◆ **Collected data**
import Summits.QuantumFields.YangMills.Theorems.UnitScaleTiltProp7LandauTransversalityMarginSU2
import Summits.QuantumFields.YangMills.Theorems.UnitScaleTiltProp7LandauTransversalityReductionSU2
import Summits.QuantumFields.YangMills.Theorems.UnitScaleTiltProp7LandauDivergenceSectors
import Summits.QuantumFields.YangMills.Theorems.UnitScaleTiltProp7TwistedSliceGaugeOntoSU2OfRegPr
import Summits.QuantumFields.YangMills.Theorems.UnitScaleTiltProp7ChartVelocityDexp
import HarnessLib

/-!
# Route `UnitScaleTilt`, crux K1 child «MinimiserStabilityRegPr» (stmt-QuantumFields-19200), skeleton v10, stub `stub_existenceMinimalOrbit` (EX), route (α) —
# **(P2) «LANDAU TRANSVERSALITY AT THE CHART POINT» IN `hSplitD`'s REAL CURRENCY FROM THE COMPLEX PAIRING TEST, WITH EVERY SECTOR ROW DISCHARGED**: the chart-level composition
# ★★★`hSplitP2_su2_of_pairing` := ★w5-20520 g7's ✓`Prop7LandauTransversalityMargin.hcore_su2_of_pairing` (R2-M-su2, abstract; seven displayed sector rows) ∘ ★px10 g0's
# ✓`Prop7LandauTransversalityReduction.hSplitP2_su2_of_core` (R1b) AT THE CHART `A₁ := χ(A′)`, `T := D(log U̿^{twS})(A₁)`, `D := Dχ(A′)`, for the CONSUMER'S letters
# `M b := g(ad(−A₁(b)))` (✓`Prop7FibreELOfCritSplitD`'s `hSplitD`) and `Gd N b := iN(b₋) − U′(b)·iN(b₊)·U′(b)⋆` at any `SU(2)`-valued `U′` — the seven rows supplied BY NAME:
# `hsu2pre` ✓R1b `exists_su2_kerQTwS_of_sliceTangent`; `hTsu`∕`hTsc` this lineage's (S1)∕(S2) ✓`fderiv_logChartTwS_su2`∕✓`fderiv_logChartTwS_central` (tower rows ✓`towerRows_at_of_regPr`);
# `hGsu`∕`hGsc` ✓`star_gSer_ad_apply`∕✓`trace_gSer_ad_apply_eq`∕✓`gSer_ad_apply_smul_one` + injectivity ✓`isUnit_gSer_ad_neg` + unitarity; `hLsu`∕`hLsc`∕`hΔsu` part 1∕2
# ✓`Prop7LandauDivergenceSectors.RSPi_DstarPi_su2∕central_of_regPr`∕✓`covLapSite_su2`.

Cell `ym3-torus`, width seat `ym-ust-20520-w4` (gen 7).  THEOREMS ONLY (0 `def`, 0 `sorry`).  Part 2∕2 of «(R2-M-su2-chart)» (★w5-20520 g7's word, bus 2026-08-28 18:35:27Z (2)).
`--supports stmt-QuantumFields-19200 --as helper`, count-neutral.  YM₃ on T³ is a ladder rung (R3), not the Clay problem; nothing here claims the stub, the crux, d = 4 or the mass gap.

WHAT IS PROVED (member `F`, `h : n ≤ K`; sorry-free, no definition; ns `…Theorems.Prop7LandauTransversalityMarginSU2Chart`):
* §1 `injective_of_isUnit`, `stencil_skewHermitian_traceless` (following ★px20 g0's withdrawn letter), ★`su2_of_gSer_ad_eq_stencil` (= `hGsu` for the consumer's letters),
  ★`central_of_gSer_ad_eq_stencil` (= `hGsc`).
* §2 ★`fderiv_logChartTwS_central_of_regPr` (= `hTsc`: (S2) in the scalar-row currency, tower rows discharged), `chartPoint_su2_norm` (`‖χ(A′)‖ < e·η`, `χ(A′)` skew-Hermitian traceless,
  `‖χ(A′)(b)‖ ≤ ½` — ✓`isHermitian_trace_zero_of_chartS`, `Chart47T3twS`, `6ε ≤ e·η`).
* §3 ★★★`hSplitP2_su2_of_pairing` — in the (D47) window of ✓`hSplitP2_su2_of_core` (`U₀ ∈ 𝔘_k(ε₀)`, `10⁹L²e ≤ 1`, `10¹²L³ε₀ ≤ 1`, `‖HY‖ ≤ b‖Y‖`, `H` real, `9C₂ˢbε < 1`, `6ε ≤ e·η`,
  `Chart47T3twS C₂ˢ ε U₀ H`, `Q(U₀)∘H = id`, `2‖A′‖ < ε`, `A′` skew-Hermitian traceless, `HasFDerivAt χ D A′`) with the knit's Landau row `h45L` and ANY `SU(2)`-valued `U′`: IF the COMPLEX pairing
  test of ✓`hSplitP2_of_pairing` holds for `M b := g(ad(−χ(A′)(b)))`, `Gd :=` the `U′`-stencil, THEN every skew-Hermitian traceless twisted-slice tangent `β` at `χ(A′)` is
  `g(ad(−χ(A′) b))(β b) = g(ad(−χ(A′) b))(Dδ b) + (iN(b₋) − U′(b)·iN(b₊)·U′(b)⋆)` with `δ` skew-Hermitian traceless, `Q(U₀)δ = 0`, `IsLandauPrintS U₀ δ`, `N` Hermitian traceless — NO displayed
  sector row.  ONE pairing test (the complex one of ✓R2-M, supplier = plan v2's estimate files) feeds both currencies.
* §4 ★★`hSplitP2_su2_of_pairing_exp` — the same with `U′(b) = e^{χ(A′)(b)}U₀(b)` (`hU′`) and the pairing test in the SUPPLIER's complex stencil
  «`g(ad(−χ(A′) b))(w b) = N″(b₋) − e^{χ(A′)(b)}(U₀(b)N″(b₊)U₀(b)⋆)e^{−χ(A′)(b)}`» (★w5-20520 g7's (hS) row ✓`norm_DstarL2_transfer_le` ∕ ✓`htest_of_suppliers`), by `N′ := −i·N″`.
INHABITABILITY (★★OWNER RULING g27-№9 (3)): no new displayed row relative to ✓`hSplitP2_of_pairing` + ✓`hSplitP2_su2_of_core` (`hHR`, `hA′R` are the knit's displayed reality rows; `U′` is
free — the consumer takes `U′ := emb15 U₀ (expHermField X)`).
HONEST SCOPE.  Exact bookkeeping over landed letters; the pairing test is a HYPOTHESIS (its supplier — nested-mean block Poincaré (Q1) ✓, (E1) ✓, the level-dependent tower closeness R2t′,
the `η`-free right inverse R2q″, the assembly R2b′ — is ★w5-20520 g7's plan v2, NOT here); nothing of print is asserted; no stub ∕ crux statement is advanced.

References: T. Bałaban, CMP 102 (1985) 277–309 [Balaban1985Variational] ((44)–(51) pp.285–286, (82)–(83) p.290, Prop. 3 p.289); CMP 99 (1985) 389–434
[Balaban1985BackgroundPropagators] ((3.3) p.391, (3.8) p.392, (3.13)–(3.15) p.393, (3.20)–(3.23) p.394, (3.115) p.418); CMP 98 (1985) 17–51 [Balaban1985Averaging] ((32)–(34) pp.22–23,
(89)–(92) p.31, (125)–(127) p.36); CMP 99 (1985) 75–102 [Balaban1985RegularSpaces] (Sect. D pp.89–95).
-/

set_option autoImplicit false

noncomputable section

open scoped InnerProductSpace Matrix.Norms.L2Operator Matrix
open Filter Metric NormedSpace

namespace Summit.QuantumFields.YangMills.Theorems.Prop7LandauTransversalityMarginSU2Chart

open Literature.Analysis.Calculus.ExpDifferential (ad gSer)
open Literature.MathematicalPhysics.QuantumFieldTheory.Balaban1983to89
open Literature.MathematicalPhysics.QuantumFieldTheory.Balaban1983to89.T3ContinuumYM3Torus
open T4Continuum BlockAveraging ExpMeanLog
open B7Prop1Explicit (expUnit)
open T3PrintedRegularMinimiser (RegPr)
open T3SectALandauChart (eta eta_pos bgUnits)
open B11Prop3Model (Dfix)
open B11Eq103H1Complex (SiteL2K BondL2K)
open Summit.QuantumFields.YangMills.Theorems.Prop8Chart (loopHolU emlIterU)
open Summit.QuantumFields.YangMills.Theorems.Prop7SectET3Transport (periodsT3)
open Summit.QuantumFields.YangMills.Theorems.Prop7SymAvgTwSym (tstairU dbarCovIterU logChartTwS QTwS CmapTwS Chart47T3twS)
open Summit.QuantumFields.YangMills.Theorems.Prop7SectET3HilbertLetters (W₂ toL2 toL2S DL2 covLapSite)
open Summit.QuantumFields.YangMills.Theorems.Prop7SectET3GaugeProjector (NS RSPi DstarPi)
open Summit.QuantumFields.YangMills.Theorems.Prop7SPrint (IsLandauPrintS)
open Summit.QuantumFields.YangMills.Theorems.Prop7ChartVelocityDexp (isUnit_gSer_ad_neg)
open Summit.QuantumFields.YangMills.Theorems.Prop7TwistedSliceGaugeOntoSU2 (star_gSer_ad_apply trace_gSer_ad_apply_eq gSer_ad_apply_smul_one fderiv_logChartTwS_su2
  fderiv_logChartTwS_central towerRows_at_of_regPr)
open Summit.QuantumFields.YangMills.Theorems.Prop7ChartRealityKnitS (isHermitian_trace_zero_of_chartS)
open Summit.QuantumFields.YangMills.Theorems.Prop7LandauTransversalityReduction (hSplitP2_su2_of_core exists_su2_kerQTwS_of_sliceTangent)
open Summit.QuantumFields.YangMills.Theorems.Prop7LandauTransversalityMargin (exists_sub_chartDeriv_eq_H hcore_su2_of_pairing)
open Summit.QuantumFields.YangMills.Theorems.Prop7LandauDivergenceSectors (RSPi_DstarPi_su2_of_regPr RSPi_DstarPi_central_of_regPr covLapSite_su2)

variable (F : T3Family) {n K : ℕ} (h : n ≤ K)

/-! ## §1 The sector rows of the pulled gauge direction for the consumer's letters `M b := g(ad(−A₁(b)))`, `Gd N b := iN(b₋) − U′(b)·iN(b₊)·U′(b)⋆` -/

/-- a continuous linear map that is a unit of the operator algebra is injective. [folklore] -/
theorem injective_of_isUnit {E : Type*} [NormedAddCommGroup E] [NormedSpace ℂ E] {T : E →L[ℂ] E} (hT : IsUnit T) : Function.Injective T := by
  obtain ⟨u, hu⟩ := hT
  intro x y hxy
  have hinv : ∀ z, ((u⁻¹ : (E →L[ℂ] E)ˣ) : E →L[ℂ] E) ((u : E →L[ℂ] E) z) = z := fun z => by
    show ((u⁻¹ * u : (E →L[ℂ] E)ˣ) : E →L[ℂ] E) z = z
    rw [inv_mul_cancel]
    rfl
  rw [← hu] at hxy
  rw [← hinv x, ← hinv y, hxy]

/-- the `b.src ∕ b.tgt` gauge stencil `iX − U·(iY)·U⋆` of Hermitian traceless `X, Y` at a unitary `U` is skew-Hermitian traceless (following ★px20 g0's withdrawn
`Prop7LandauTransversalityCoreDoor.stencil_skewHermitian_traceless`). [cite: Balaban1985BackgroundPropagators, (3.3) p.391, p.393] -/
theorem stencil_skewHermitian_traceless (U X Y : Matrix (Fin 2) (Fin 2) ℂ) (hU : star U * U = 1) (hX : star X = X) (hXt : X.trace = 0)
    (hY : star Y = Y) (hYt : Y.trace = 0) :
    star (Complex.I • X - U * (Complex.I • Y) * star U) = -(Complex.I • X - U * (Complex.I • Y) * star U) ∧
      (Complex.I • X - U * (Complex.I • Y) * star U).trace = 0 := by
  refine ⟨?_, ?_⟩
  · have e1 : U * ((-Complex.I) • Y * star U) = -(U * (Complex.I • Y) * star U) := by
      rw [neg_smul, neg_mul, mul_neg, mul_assoc]
    rw [star_sub, star_mul, star_mul, star_star, star_smul, star_smul, hX, hY, Complex.star_def, Complex.conj_I, e1, neg_smul]
    abel
  · rw [Matrix.trace_sub, Matrix.trace_smul, hXt, smul_zero, Matrix.trace_mul_cycle, hU, one_mul, Matrix.trace_smul, hYt, smul_zero, sub_zero]

/-- ★ **`hGsu` FOR THE CONSUMER'S LETTERS**: if `A₁` is skew-Hermitian traceless with `‖A₁(b)‖ ≤ ½` and `U′` is `SU(2)`-valued, then every `w` with `g(ad(−A₁ b))(w b) = iN(b₋) − U′(b)·iN(b₊)·U′(b)⋆`
bondwise, `N` Hermitian traceless, is skew-Hermitian traceless: `g(ad(−A₁ b))` is injective (✓`isUnit_gSer_ad_neg`), commutes with `star` (✓`star_gSer_ad_apply`) and preserves the trace
(✓`trace_gSer_ad_apply_eq`), and the stencil is skew-Hermitian traceless. [cite: Balaban1985Averaging, (32)–(34) pp.22–23; Balaban1985BackgroundPropagators, (3.3) p.391, p.393; Balaban1985Variational, (51) p.286] -/
theorem su2_of_gSer_ad_eq_stencil (A₁ : PBond (F.P K) 0 → Matrix (Fin 2) (Fin 2) ℂ) (hA₁R : ∀ b, star (A₁ b) = -A₁ b ∧ (A₁ b).trace = 0) (hA₁2 : ∀ b, ‖A₁ b‖ ≤ 1 / 2)
    (U' : GaugeField (F.P K) 0 (Matrix.specialUnitaryGroup (Fin 2) ℂ)) :
    ∀ (N : Site (F.P K) 0 → Matrix (Fin 2) (Fin 2) ℂ) (w : PBond (F.P K) 0 → Matrix (Fin 2) (Fin 2) ℂ),
      (∀ x, (N x).IsHermitian ∧ (N x).trace = 0) →
      (∀ b, gSer ℂ (ad ℂ (-A₁ b)) (w b) =
        Complex.I • N b.src - ((U' b : Matrix.specialUnitaryGroup (Fin 2) ℂ) : Matrix (Fin 2) (Fin 2) ℂ) * (Complex.I • N b.tgt) * star ((U' b : Matrix.specialUnitaryGroup (Fin 2) ℂ) : Matrix (Fin 2) (Fin 2) ℂ)) →
      ∀ b, star (w b) = -w b ∧ (w b).trace = 0 := by
  intro N w hN hw b
  have hU : star (((U' b : Matrix.specialUnitaryGroup (Fin 2) ℂ) : Matrix (Fin 2) (Fin 2) ℂ)) * ((U' b : Matrix.specialUnitaryGroup (Fin 2) ℂ) : Matrix (Fin 2) (Fin 2) ℂ) = 1 :=
    Matrix.mem_unitaryGroup_iff'.1 (U' b).2.1
  have hs := stencil_skewHermitian_traceless _ _ _ hU (by rw [Matrix.star_eq_conjTranspose]; exact (hN b.src).1) (hN b.src).2
    (by rw [Matrix.star_eq_conjTranspose]; exact (hN b.tgt).1) (hN b.tgt).2
  have hinj := injective_of_isUnit (isUnit_gSer_ad_neg (hA₁2 b))
  have hY : star (-A₁ b) = -(-A₁ b) := by rw [star_neg, (hA₁R b).1]
  refine ⟨hinj ?_, ?_⟩
  · rw [← star_gSer_ad_apply hY, map_neg, hw b, hs.1]
  · rw [← trace_gSer_ad_apply_eq (-A₁ b) (w b), hw b, hs.2]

◆ **Aim of the task**
For the word "hinj", find every line in the data that holds it and copy that line.

◆ **Solved exercise**
  have hinj := injective_of_isUnit (isUnit_gSer_ad_neg (hA₁2 b))
  refine ⟨hinj ?_, ?_⟩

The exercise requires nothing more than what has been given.